HMRC Changes January 2018

HMRC has changed the way it calculates penalties charged to taxpayers who have made mistakes in their tax returns or failed to notify HMRC of a tax liability. 

Penalty regime

Where a taxpayer fails to notify HMRC of their tax liability or makes an error (careless or deliberate) in a tax return, HMRC can charge the taxpayer a penalty, calculated as a percentage of the potential lost revenue (PLR).

There are statutory bands set for the range of percentages of PLR that are used for each type of taxpayer behaviour, and which vary according to whether the error was disclosed voluntarily with no prompting by HMRC or disclosed after an HMRC prompt – see table.

Where the final penalty sits between the minimum and maximum percentages depends on the quality of the disclosure. “Quality” has three elements: telling (30%), helping (40%), and giving access (30%). The amounts in brackets are the percentage by which the maximum possible penalty is reduced within the statutory range. Each of those elements is judged by HMRC according to its timing, extent and nature.

Timing is important

Timing is a key part of determining the quality of the disclosure. HMRC views an error reported within 12 months of its occurrence or 12 months of the date notification should have been made, as being a higher quality of disclosure than when the same error is reported a significant period after it occurred. This 12-month period is built into the penalties for failure to notify, with lower penalties charged if the notification is made within 12 months of when it should have been made.

Change in practice

This penalty regime came into effect generally from 2008/09, after many years of consultation and negotiation between HMRC and the professional bodies.

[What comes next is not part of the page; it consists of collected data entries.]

import Summits.BirchSwinnertonDyer.BirchSwinnertonDyer.Theorems.Rank2ObservatoryCubicFieldR124556
import Summits.BirchSwinnertonDyer.BirchSwinnertonDyer.Theorems.Rank2Observatory2DescLinGens
import HarnessLib

/-!
# BirchSwinnertonDyer — rank ≥ 2 observatory: prime elements of the cubic field of `-78 + 125 * X - 22 * X ^ 2 + X ^ 3` (generator addendum `R124556 C1a`)

HONEST FRAMING: per-curve certified theorems and census instruments; no claim on BSD in rank ≥ 2.

Per-FIELD addendum of the KERNEL-2DESC instrument (design `b2b-bsdr2-cert-3/KERNEL-2DESC.md` §9d) for the cubic
field `K = ℚ(α)`, `α` a root of `-78 + 125 * X - 22 * X ^ 2 + X ^ 3` (`Δ = 124556`, `𝓞_K` a PID; file `Rank2ObservatoryCubicFieldR124556`):
for 2 elements `e = c₀ + c₁α + c₂α² = lin aeval_α c₀ c₁ c₂` it certifies the norm (`MonicCubic.normForm`,
`norm_lin_eq`) and primality (norm `±p`, or norm `±p^f` with the residue certificate of `lin_prime_of_pow`);
(totally real field: the signs at the three real places are certified inline per curve). These elements generate the primes
dividing `F′(θ)` for the census curves with this `2`-division field, `N < 5·10⁵` (data: kit job `j130842` + second
implementation `percurve/identities3r.py`); the per-curve files `Rank2Observatory<label>TwoDescRankTwo.lean`
reference them by name (`e_<c₀>_<c₁>_<c₂>_norm|prime`, `m` = minus). Generated by
`percurve/gen_addendum4.py`. Sorry-free; axioms `propext`, `Classical.choice`, `Quot.sound`.
[cite: Marcus2018, Ch. 3, Thm. 22] [cite: Cassels1991LecturesEllipticCurves, §15]
-/

-- single-conjunct summit: `Summit.BirchSwinnertonDyer.BirchSwinnertonDyer.…` repeats the name by design
set_option linter.dupNamespace false

noncomputable section

open scoped NumberField

open Literature.NumberTheory.NumberFields Polynomial NumberField

namespace Summit.BirchSwinnertonDyer.BirchSwinnertonDyer.Rank2Observatory.TwoDescCubic.FieldR124556

/-- `N(973 - 181 * α + 8 * α ^ 2) = 2` (a prime above `2`, residue degree `1`; first met at `62278a1`). [folklore] -/
theorem e_973_m181_8_norm : Algebra.norm ℚ ((lin aeval_α 973 (-181) 8 : 𝓞 (CubicField (-22) 125 (-78))) : (CubicField (-22) 125 (-78))) = ((2 : ℤ) : ℚ) :=
  norm_lin_eq irreducible aeval_α finrank_eq 973 (-181) 8 (by norm_num [MonicCubic.normForm])

/-- `973 - 181 * α + 8 * α ^ 2` is prime (norm `±2`). [cite: Marcus2018, Ch. 3, Thm. 22] -/
theorem e_973_m181_8_prime : Prime (lin aeval_α 973 (-181) 8 : 𝓞 (CubicField (-22) 125 (-78))) :=
  lin_prime_of_prime irreducible aeval_α finrank_eq 973 (-181) 8 (n := 2)
    (by norm_num [MonicCubic.normForm]) (by norm_num)

/-- `N(240917 - 571 * α - 3051 * α ^ 2) = 31139` (a prime above `31139`, residue degree `1`; first met at `62278a1`). [folklore] -/
theorem e_240917_m571_m3051_norm : Algebra.norm ℚ ((lin aeval_α 240917 (-571) (-3051) : 𝓞 (CubicField (-22) 125 (-78))) : (CubicField (-22) 125 (-78))) = ((31139 : ℤ) : ℚ) :=
  norm_lin_eq irreducible aeval_α finrank_eq 240917 (-571) (-3051) (by norm_num [MonicCubic.normForm])

/-- `240917 - 571 * α - 3051 * α ^ 2` is prime (norm `±31139`). [cite: Marcus2018, Ch. 3, Thm. 22] -/
theorem e_240917_m571_m3051_prime : Prime (lin aeval_α 240917 (-571) (-3051) : 𝓞 (CubicField (-22) 125 (-78))) :=
  lin_prime_of_prime irreducible aeval_α finrank_eq 240917 (-571) (-3051) (n := 31139)
    (by norm_num [MonicCubic.normForm]) (by norm_num)

end Summit.BirchSwinnertonDyer.BirchSwinnertonDyer.Rank2Observatory.TwoDescCubic.FieldR124556

end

Much to the surprise of those professional bodies, HMRC changed its practice in relation to penalties for disclosures made from September 2017. The guidance in its Compliance Handbook manual was changed in paras: CH82410CH82430CH72540and the related pages, without notice. Then in December 2017 all of the compliance check factsheets which refer to penalties were changed to include this text:

“If you’ve taken a significant period (normally 3 years) to correct or disclose the inaccuracy we’ll normally restrict the amount of reduction given for disclosure. We’ll restrict the penalty range by 10 percentage points above the minimum to reflect the time taken before working out the reductions for telling, helping and giving.”

Significant period

The HMRC guidance implies that if the error is reported within three years, the maximum mitigation of the penalty is possible. However, the penalty percentages are increased by ten percentage points where errors or failure to notify are disclosed after more than three years.

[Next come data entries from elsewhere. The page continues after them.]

import Mathlib
import Summits.Ventures.PercRepro2.Defs
import Summits.Ventures.PercRepro2.Independence
import Summits.Ventures.PercRepro2.Harris
import Summits.Ventures.PercRepro2.Graph
import Summits.Ventures.PercRepro2.Events
import Summits.Ventures.PercRepro2.Induced
import Summits.Ventures.PercRepro2.BHKEvents
import Summits.Ventures.PercRepro2.ContractDefs
import Summits.Ventures.PercRepro2.CCTWRoot

/-!
# Row 2′CON-W, form (CCT-W): the FUNCTIONAL form (blind cell PercRepro2, mine-1 g28;
`conjectures/MINE-1.md` §39 (8))

(CCT-W) centres the two marker events `1[a ∈ C_s]`, `1[b ∈ C_s]` of the contracted graph `H/W` at
the plain conditional means given `s ↮ t`.  The **functional form** replaces the two marker events
by ARBITRARY monotone functionals `F₁, F₂` of the cluster of the root — the analogue of BHK06's
passage from Theorem 1.2 (events) to Theorem 1.3 (functionals):

  `CCTWFun`:  `E_{H/W}[(F₁(C_s) − E_H[F₁(C_s) ∣ R_t]) (F₂(C_s) − E_H[F₂(C_s) ∣ R_t]); s ↛ t] ≥ 0`
  for all monotone `F₁, F₂ : Set V → R` (cleared by `P(R_t)²`),

where the cluster of `s` in `H/W` is read as the **merged cluster** `mergedCluster`: the cluster in
`contractEnds ends W w₀` completed by the whole of `W` when it contains the representative `w₀`
(the census reading «`W` merged into one vertex»; with the isolated copies of `W ∖ {w₀}` left out the
statement is FALSE — 154 / 3,000 at `n = 6`).

* `CCTW_of_CCTWFun`: the functional form specialises to the row (`F_i = 1[a_i ∈ ·]`, markers
  outside `W`).
* Census (mine-1 g28, own code, exact, fine grid; one block `W`): `n = 6` open class, 250 cells ×
  12 random decreasing pairs (nonnegative combinations of avoidance indicators) 0 / 3,000, 3,000
  random down-set pairs 0 / 3,000, 600 product functionals + 600 avoidance indicators 0 / 1,200;
  `n = 7` `|W| = 2, 3` 0 / 600 each; `n = 8` `|W| = 4` 0 / 360.  Controls: non-monotone functionals
  FAIL 1,378 / 3,000; TWO separate blocks FAIL (n = 8: 1 / 320) — the row's (TWO).
  Nothing about the sign is proved here; `CCTWFun` is a candidate lemma line of row 2′CON-W.
-/

namespace Summit.Ventures.PercRepro2

namespace Contract

section Merged

variable {V : Type*} {E : Type*} [DecidableEq V]

/-- **The merged cluster** of `s` in `H/W`: the cluster of `s` in `contractEnds ends W w₀`, completed
by the whole of `W` when it contains the representative `w₀` (so that it contains all of `W` or
none of it — the census reading of «`W` merged into one vertex»). -/
def mergedCluster (ends : E → Sym2 V) (W : Finset V) (w₀ : V) (ω : Config E) (s : V) : Set V :=
  cluster (contractEnds ends W w₀) ω s ∪
    {v | v ∈ W ∧ w₀ ∈ cluster (contractEnds ends W w₀) ω s}

/-- A vertex outside `W` lies in the merged cluster iff it lies in the `H/W`-cluster. -/
lemma mem_mergedCluster_of_notMem (ends : E → Sym2 V) (W : Finset V) (w₀ : V) (ω : Config E)
    (s : V) {a : V} (ha : a ∉ W) :
    a ∈ mergedCluster ends W w₀ ω s ↔ a ∈ cluster (contractEnds ends W w₀) ω s := by
  simp only [mergedCluster, Set.mem_union, Set.mem_setOf_eq]
  constructor
  · rintro (h | ⟨haW, _⟩)
    · exact h
    · exact absurd haW ha
  · exact Or.inl

end Merged

section Functional

variable {V : Type*} {E : Type*} [Fintype V] [DecidableEq V] [Fintype E] [DecidableEq E]
  {R : Type*} [Field R] [LinearOrder R] [IsStrictOrderedRing R]

omit [Fintype V] [Fintype E] [DecidableEq E] [Field R] [LinearOrder R] [IsStrictOrderedRing R] in
/-- «`s` reaches `a` and `b`» as a cluster event (two markers). -/
lemma connAll_union_singleton_eq (ends : E → Sym2 V) (s a b : V) :
    connAll ends s ({a} ∪ {b}) = clusterInEvent ends s {S : Set V | a ∈ S ∧ b ∈ S} := by
  ext ω
  simp only [connAll, clusterInEvent, Set.mem_setOf_eq, Finset.mem_union, Finset.mem_singleton,
    mem_cluster]
  constructor
  · intro h
    exact ⟨h a (Or.inl rfl), h b (Or.inr rfl)⟩
  · rintro ⟨ha, hb⟩ x (rfl | rfl)
    · exact ha
    · exact hb

/-- **The functional form of (CCT-W)**, cleared by `P(R_t)²`: for all monotone functionals
`F₁, F₂ : Set V → R` of the cluster of the root `s`,
`E_{H/W}[(F₁(C_s) P(R_t) − E_H[F₁(C_s); R_t]) (F₂(C_s) P(R_t) − E_H[F₂(C_s); R_t]); s ↛ t] ≥ 0`,
with `C_s` in `H/W` the merged cluster. -/
def CCTWFun (p : E → R) (ends : E → Sym2 V) (s t : V) (W : Finset V) (w₀ : V) : Prop :=
  ∀ F₁ F₂ : Set V → R, Monotone F₁ → Monotone F₂ →
    0 ≤ expect p (fun ω =>
      (F₁ (mergedCluster ends W w₀ ω s) * prob p (avoidAll ends s {t}) -
          expect p (fun ω' => F₁ (cluster ends ω' s) * ((connEvent ends s t)ᶜ).indicator 1 ω')) *
        (F₂ (mergedCluster ends W w₀ ω s) * prob p (avoidAll ends s {t}) -
          expect p (fun ω' => F₂ (cluster ends ω' s) * ((connEvent ends s t)ᶜ).indicator 1 ω')) *
        ((connEvent (contractEnds ends W w₀) s t)ᶜ).indicator 1 ω)

omit [Fintype V] [Fintype E] [DecidableEq E] [LinearOrder R] [IsStrictOrderedRing R] in
/-- The indicator of `{S ∣ a ∈ S}` on the merged cluster is the indicator of the `H/W`-connection
event, for `a ∉ W`. -/
lemma indicator_mem_mergedCluster (ends : E → Sym2 V) (W : Finset V) (w₀ : V) (ω : Config E)
    (s : V) {a : V} (ha : a ∉ W) :
    ({S : Set V | a ∈ S}.indicator (1 : Set V → R) (mergedCluster ends W w₀ ω s)) =
      (clusterInEvent (contractEnds ends W w₀) s {S : Set V | a ∈ S}).indicator 1 ω := by
  by_cases h : a ∈ cluster (contractEnds ends W w₀) ω s
  · have h1 : mergedCluster ends W w₀ ω s ∈ {S : Set V | a ∈ S} :=
      (mem_mergedCluster_of_notMem ends W w₀ ω s ha).2 h
    have h2 : ω ∈ clusterInEvent (contractEnds ends W w₀) s {S : Set V | a ∈ S} := h
    rw [Set.indicator_of_mem h1, Set.indicator_of_mem h2]
    rfl
  · have h1 : mergedCluster ends W w₀ ω s ∉ {S : Set V | a ∈ S} := fun hm =>
      h ((mem_mergedCluster_of_notMem ends W w₀ ω s ha).1 hm)
    have h2 : ω ∉ clusterInEvent (contractEnds ends W w₀) s {S : Set V | a ∈ S} := h
    rw [Set.indicator_of_notMem h1, Set.indicator_of_notMem h2]

omit [Fintype V] [DecidableEq V] [LinearOrder R] [IsStrictOrderedRing R] in
/-- `E[1[a ∈ C_s] 1_{s↮t}] = P(a ∈ C_s; s ↮ t)`. -/
lemma expect_indicator_mem_cluster (p : E → R) (ends : E → Sym2 V) (s t a : V) :
    expect p (fun ω => {S : Set V | a ∈ S}.indicator (1 : Set V → R) (cluster ends ω s) *
        ((connEvent ends s t)ᶜ).indicator 1 ω) =
      prob p (connAll ends s {a} ∩ avoidAll ends s {t}) := by
  rw [connAll_singleton_eq, avoidAll_singleton_eq, prob_clusterInEvent_inter_eq_expect]

omit [Fintype V] in
/-- **The functional form specialises to the row**: for markers `a, b ∉ W`,
`CCTWFun → CCTW p ends s {t} W w₀ a b`. -/
theorem CCTW_of_CCTWFun (p : E → R) (ends : E → Sym2 V) (s t : V) (W : Finset V) (w₀ : V)
    (hfun : CCTWFun p ends s t W w₀) {a b : V} (ha : a ∉ W) (hb : b ∉ W) :
    CCTW p ends s {t} W w₀ a b := by
  have hmono : ∀ c : V, Monotone ({S : Set V | c ∈ S}.indicator (1 : Set V → R)) := fun c =>
    monotone_indicator_one_of_isUpperSet (isUpperSet_memUp c)
  have key := hfun _ _ (hmono a) (hmono b)
  set ends' := contractEnds ends W w₀ with hends'
  simp only [indicator_mem_mergedCluster ends W w₀ _ s ha, indicator_mem_mergedCluster ends W w₀ _ s hb,
    expect_indicator_mem_cluster] at key
  unfold CCTW
  rw [← hends']
  -- the four merged probabilities as expectations
  have eA : prob p (connAll ends' s ({a} ∪ {b}) ∩ avoidAll ends' s {t}) =
      expect p (fun ω => (clusterInEvent ends' s {S : Set V | a ∈ S}).indicator (1 : Config E → R) ω *
        (clusterInEvent ends' s {S : Set V | b ∈ S}).indicator 1 ω *
        ((connEvent ends' s t)ᶜ).indicator 1 ω) := by
    rw [connAll_union_singleton_eq, avoidAll_singleton_eq, prob_eq_expect_indicator]
    unfold expect
    refine Finset.sum_congr rfl fun ω _ => ?_
    congr 1
    have e : clusterInEvent ends' s {S : Set V | a ∈ S ∧ b ∈ S} =
        clusterInEvent ends' s {S : Set V | a ∈ S} ∩ clusterInEvent ends' s {S : Set V | b ∈ S} := by
      ext ω'; simp [clusterInEvent]
    rw [e, indicator_inter_one, indicator_inter_one]
  have eX : ∀ c : V, prob p (connAll ends' s {c} ∩ avoidAll ends' s {t}) =
      expect p (fun ω => (clusterInEvent ends' s {S : Set V | c ∈ S}).indicator (1 : Config E → R) ω *
        ((connEvent ends' s t)ᶜ).indicator 1 ω) := by
    intro c
    rw [connAll_singleton_eq, avoidAll_singleton_eq, prob_eq_expect_indicator]
    unfold expect
    refine Finset.sum_congr rfl fun ω _ => ?_
    congr 1
    rw [indicator_inter_one]
  have eQ : prob p (avoidAll ends' s {t}) =
      expect p (fun ω => ((connEvent ends' s t)ᶜ).indicator (1 : Config E → R) ω) := by
    rw [avoidAll_singleton_eq, prob_eq_expect_indicator]
  rw [eA, eX a, eX b, eQ]
  -- the functional expectation expands to the cleared form
  have expand : expect p (fun ω =>
      ((clusterInEvent ends' s {S : Set V | a ∈ S}).indicator (1 : Config E → R) ω *
            prob p (avoidAll ends s {t}) - prob p (connAll ends s {a} ∩ avoidAll ends s {t})) *
        ((clusterInEvent ends' s {S : Set V | b ∈ S}).indicator (1 : Config E → R) ω *
            prob p (avoidAll ends s {t}) - prob p (connAll ends s {b} ∩ avoidAll ends s {t})) *
        ((connEvent ends' s t)ᶜ).indicator 1 ω) =
      prob p (avoidAll ends s {t}) ^ 2 *
          expect p (fun ω => (clusterInEvent ends' s {S : Set V | a ∈ S}).indicator (1 : Config E → R) ω *
            (clusterInEvent ends' s {S : Set V | b ∈ S}).indicator 1 ω *
            ((connEvent ends' s t)ᶜ).indicator 1 ω) -
        prob p (avoidAll ends s {t}) *
          (prob p (connAll ends s {a} ∩ avoidAll ends s {t}) *
              expect p (fun ω => (clusterInEvent ends' s {S : Set V | b ∈ S}).indicator (1 : Config E → R) ω *
                ((connEvent ends' s t)ᶜ).indicator 1 ω) +
            prob p (connAll ends s {b} ∩ avoidAll ends s {t}) *
              expect p (fun ω => (clusterInEvent ends' s {S : Set V | a ∈ S}).indicator (1 : Config E → R) ω *
                ((connEvent ends' s t)ᶜ).indicator 1 ω)) +
        prob p (connAll ends s {a} ∩ avoidAll ends s {t}) *
          prob p (connAll ends s {b} ∩ avoidAll ends s {t}) *
          expect p (fun ω => ((connEvent ends' s t)ᶜ).indicator (1 : Config E → R) ω) := by
    simp only [expect, Finset.mul_sum, ← Finset.sum_sub_distrib, ← Finset.sum_add_distrib]
    refine Finset.sum_congr rfl fun ω _ => ?_
    ring
  rw [expand] at key
  exact key

end Functional

end Contract

end Summit.Ventures.PercRepro2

A careless error reported after three years with no prompting will now carry a minimum penalty of 10% of PLR. A prompted disclosure of an error delayed for over three years carries a minimum penalty of 25%.

What does it mean?

It is not clear from the guidance what HMRC will count as the start of the three-year significant period. This could be:

  • the date of the error occurred;
  • the end of the tax year or accounting period in which the error or failure occurred; or
  • the date when the error was discovered.

Mike Down, head of tax investigations at RSM, said: “There is an urgent need for HMRC to clarify exactly what their policy now is, to confirm its legal basis, and to explain why they believe this overturning of such a long-standing principle is necessary.”

Advise taxpayers

This change in HMRC practice will affect taxpayers who want to make a voluntary disclosure of careless errors, or of mistakes made while they took due care. In the past, such individuals could make penalty-free disclosures to HMRC, which encouraged compliance and saved time and money as HMRC didn’t have to investigate the matter themselves.

Now, where the taxpayer discovers an error or their accountant finds it for them, it will be important to make a disclosure to HMRC as soon as is practical. Any delay which takes the disclosure outside the three-year period (to be defined!) could cost the taxpayer a further 10% in penalties.